Einstein defined insanity as doing the same thing over again and expecting different results. Einstein, who had a particular knack for coming up with enduring and timeless ideas, may find application in our country’s energy landscape today.
Looking out yonder, we see a devastating oil spill and possibly one of the worst and most costly ecological disasters in our country’s history, mountains being destroyed by explosives and the resulting toxic sludge getting dumped into our waterways, communities and people being poisoned by coal ash and coal waste, and carbon pollution exacerbating heat waves, warming our oceans, and increasing ocean acidity until building blocks of our underwater life are killed off—and these are just some of the things we are seeing here in the U.S.
Looking beyond the U.S., we see unfriendly regimes getting stronger and richer from our reliance on foreign oil, we see China boosting its share of the renewables market in its quest for global economic leadership and to meet its growing thirst for energy.
So we ask: While our government leaders talk about a transition to a clean-energy economy, why then are we still considering the same old approaches? Is it not Einstein’s definition of insanity?
Those who protested the Obama administration’s recent announcement of expansion of offshore drilling didn’t need yet another catastrophe to teach them that lesson which is so hard for our country to learn: Fossil fuels simply cannot pave the way to a clean-energy future.
Even more basic and on a wholly economic level, fossil fuels cannot pave the way to any future at all. If you haven’t read Paul Krugman’s opus on this, get there now.
What’s worse than sheer resistance to progress, we seem intent on learning lessons the hard way.
We didn’t need to learn today that oil may be leaking at five times the rate that officials originally thought from the site of the BP Deepwater Horizon oil spill in the Gulf of Mexico near the Louisiana coast. Or that rescue teams discovered a new leak late yesterday and are now turning to extreme measures to attempt to contain the devastation. After efforts failed to seal off the source of the spill, rescue crews attempted another form of containment: They began a series of controlled fires, setting the slick ablaze in an effort to burn it off before it reaches shore.
Meanwhile, according to the New York Times, rescue teams back on shore are bracing for the oil slick to hit the coast as early as tonight, laying down thousands of meters of booms meant to block the oil from progressing into fragile habitats and contemplating other possible measures, including firing cannons to scare birds away from the coastline and use shrimping boats to skim oil off the surface of shallow coastal waters.
And today, President Obama called the Department of Defense and U.S. Navy in to help with containment of the spill.
I can only hope that amid this insane catastrophe, our country learns that there is a better way. There are, in fact, many better ways. Tested and true, clean energy sources—among them, my own personal favorite: energy efficiency—are available and bountiful. Instead of finding ways to prop up and bail out the coal industry and drill more oil, our governments, both state and national, should be investing in these and channeling our resources to develop and distribute them.

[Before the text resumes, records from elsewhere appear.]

import Summits.BirchSwinnertonDyer.BirchSwinnertonDyer.Theorems.KolyvaginDepthDoorMSymbolCert1477a1Cert
import HarnessLib

/-!
# Route `KolyvaginDepthDoor`, crux `KolyvaginDepthSupplyKN` (stmt-BirchSwinnertonDyer-22820) —
# DEPTH TABLE v30, DATA of `1477a1`, part 2 (Inv0) of the check of `cert1477a1`

Helper file of the lead prover of line `levelone` (kdd-p1 g35; `--supports stmt-BirchSwinnertonDyer-22820 --as helper`);
MACHINE-WRITTEN DATA + `decide` (generator `work/py/genq_lean.py`, kit 1′ `…MSymbolCertCosetsC`). One quarter of part 2 of the check of `…MSymbolCert1477a1` (core rows reduce to the core matrix / the inverse certificate mod 65521), split for the elaboration budget. It closes nothing and BSD is NOT proved by it.

References: [CremonaAlgorithms1997] §2.2–2.5, §2.8, Table 1 (1477a1); [PopaZagier2017] §4 (13); [Kim2022StructureSelmer] §1.4.3;
[MazurTateTeitelbaum1986Invent] §I.8.
-/

set_option linter.dupNamespace false
-- the packed numerals are long literals
set_option linter.style.longLine false

noncomputable section

open scoped MatrixGroups ModularForm
open CongruenceSubgroup
open Literature.NumberTheory.EllipticCurves Literature.NumberTheory.EllipticCurves.ModularForms
open Literature.NumberTheory.Automorphic.PopaZagier (coeff12 coeff12M coeff coeffN)
open Summit.BirchSwinnertonDyer.BirchSwinnertonDyer.Rank2Observatory
open Summit.BirchSwinnertonDyer.BirchSwinnertonDyer.Rank1Residual (IntModel.frobeniusTrace_eq IntModel.minimalDiscriminantInt_eq)
open Summit.BirchSwinnertonDyer.BirchSwinnertonDyer.Theorems.KolyvaginDepthDoor.MSymbolCert.Cert389a1
  (H3 H3fin support_subset_H3fin H3fin_det H3mat_nodup H3_det H3_coeff eval_map eval_append)

namespace Summit.BirchSwinnertonDyer.BirchSwinnertonDyer.Theorems.KolyvaginDepthDoor.MSymbolCert.Cert1477a1

/-! ## §1 Part 2 of the check: Inv0 -/

set_option maxHeartbeats 4000000 in
set_option maxRecDepth 8192 in
/-- **Certificate part 2 (inv rows `0 ≤ r < 19`)** of `cert1477a1` (chunked kernel checks; 8 files at `m − 1 = 145`). [folklore] -/
theorem cert1477a1_invRows0 : ∀ r, 0 ≤ r → r < 19 → cert1477a1.invRow r = true := by
  have h0 : (List.range' 0 10).all (fun r => cert1477a1.invRow r) = true := by decide +kernel
  have h1 : (List.range' 10 9).all (fun r => cert1477a1.invRow r) = true := by decide +kernel
  intro r _hr1 hr2
  by_cases c : r < 10
  · exact cert1477a1.invRow_chunk h0 r (by omega) (by omega)
  exact cert1477a1.invRow_chunk h1 r (by omega) (by omega)

end Summit.BirchSwinnertonDyer.BirchSwinnertonDyer.Theorems.KolyvaginDepthDoor.MSymbolCert.Cert1477a1

end
import Summits.HubbardSuperconductivity.HubbardSuperconductivity.Theorems.AnisotropyChordTransferFibre3FinXB2Eval
import Summits.HubbardSuperconductivity.HubbardSuperconductivity.Theorems.AnisotropyChordTransferFibre3FinXB2P40n
import Summits.HubbardSuperconductivity.HubbardSuperconductivity.Theorems.AnisotropyChordTransferFibre3FinXB2P40o

/-!
# Route `AnisotropyChord` / H0 rotor rung: FIN XB2 row-`N₁` certificate at `L = 40` — cell facts, part `n`

Kernel facts `xbCellAny2 40 (49/50) la lb c = true` (evaluator `…FinXB2Eval`, point wedges rewritten to the certified literal tables of `…FinXB2P40*`) for 1 λ-cell(s) of the per-`L` cover
(`…FinXB2Cover.xbCheck2`; cell design: p3 g6 scratch `xb_design2.py`, float mirror `xb_mirror.py` (g5)); assembled in `…FinXB2Forty`.
Prover seat `hubbard-h0-rotor-p3` g6; helper for piece A = stmt-HubbardSuperconductivity-23918 of rung 19089 (`--supports`, helper class).
WHAT THIS IS NOT: nothing here proves superconductivity in the Hubbard model (rotor TARGET as worded stays FALSE, g15 verdict); kernel facts for the FIN certificate of ONE hypothesis (row `N₁`) of ONE conditional reduction.  Tree imports only; no sorry, no new axioms.
-/

set_option linter.dupNamespace false

namespace Summit.HubbardSuperconductivity.HubbardSuperconductivity.Theorems.AnisotropyChord.Transfer.Fibre3

namespace FinXB

set_option maxHeartbeats 4000000 in
/-- kernel fact: cell 29 at `L = 40` (certified, c = (9/20 : ℚ)). [folklore] -/
theorem xb2c40_29 : xbCellAny2 40 (49/50 : ℚ) 544850776006793 662061799195255 (9/20 : ℚ) = true := by
  unfold xbCellAny2
  rw [tw40_13_eq, tw40_14_eq]
  decide +kernel

end FinXB

end Summit.HubbardSuperconductivity.HubbardSuperconductivity.Theorems.AnisotropyChord.Transfer.Fibre3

And of course, perhaps the worst lesson to learn the hard way is the lesson of climate change. While the industry-funded denialists continue to spread their message to make sure the American public and American government keep lining their pockets, the scientific evidence of climate change is mounting. Even worse, evidence of climate change’s impending domino effect of destruction is at hand.
I refer to yet another scientific report on climate change indicators—this time, specifically in the United States alone. This EPA report, released this week, is the product of research by scientists from five federal agencies, especially from the National Oceanic and Atmospheric Administration’s National Climatic Data Center. Here again is a compelling reason to listen to these agencies, which have long been our government stalwarts of sound science.
Among 24 key indicators of climate change in the U.S., here are some particularly noteworthy findings, taken directly from the report:
Greenhouse gas emissions from human activities are increasing. Between 1990 and 2008, there has been about a 14 percent increase in emissions in the United States.
Average temperatures in the U.S. are rising. Seven of the top 10 warmest years on record for the continental United States have occurred since 1990.
- Tropical cyclone intensity here has increased in recent decades. Six of the 10 most active U.S. hurricane seasons have occurred since the mid-1990s.
- U.S. sea levels are rising. From 1993 to 2008, sea level rose twice as fast as the long-term trend.
- Our Alaskan glaciers are melting. Loss of glacier volume appears to have accelerated over the last decade.
- The frequency of heat waves has risen steadily since the 1960s. The percentage of the U.S. population impacted by heat waves has also increased.
It seems all of today’s news would make for the perfect storm for a new direction and approach in national energy policy, but it also leaves many of us wondering, just how bad does the storm have to get until we change our ways?
I don’t believe that it is too much to hope for that our nation’s leaders, namely those in the Senate, work quickly to introduce legislation that allows our nation to bypass learning these lessons the hard way yet again.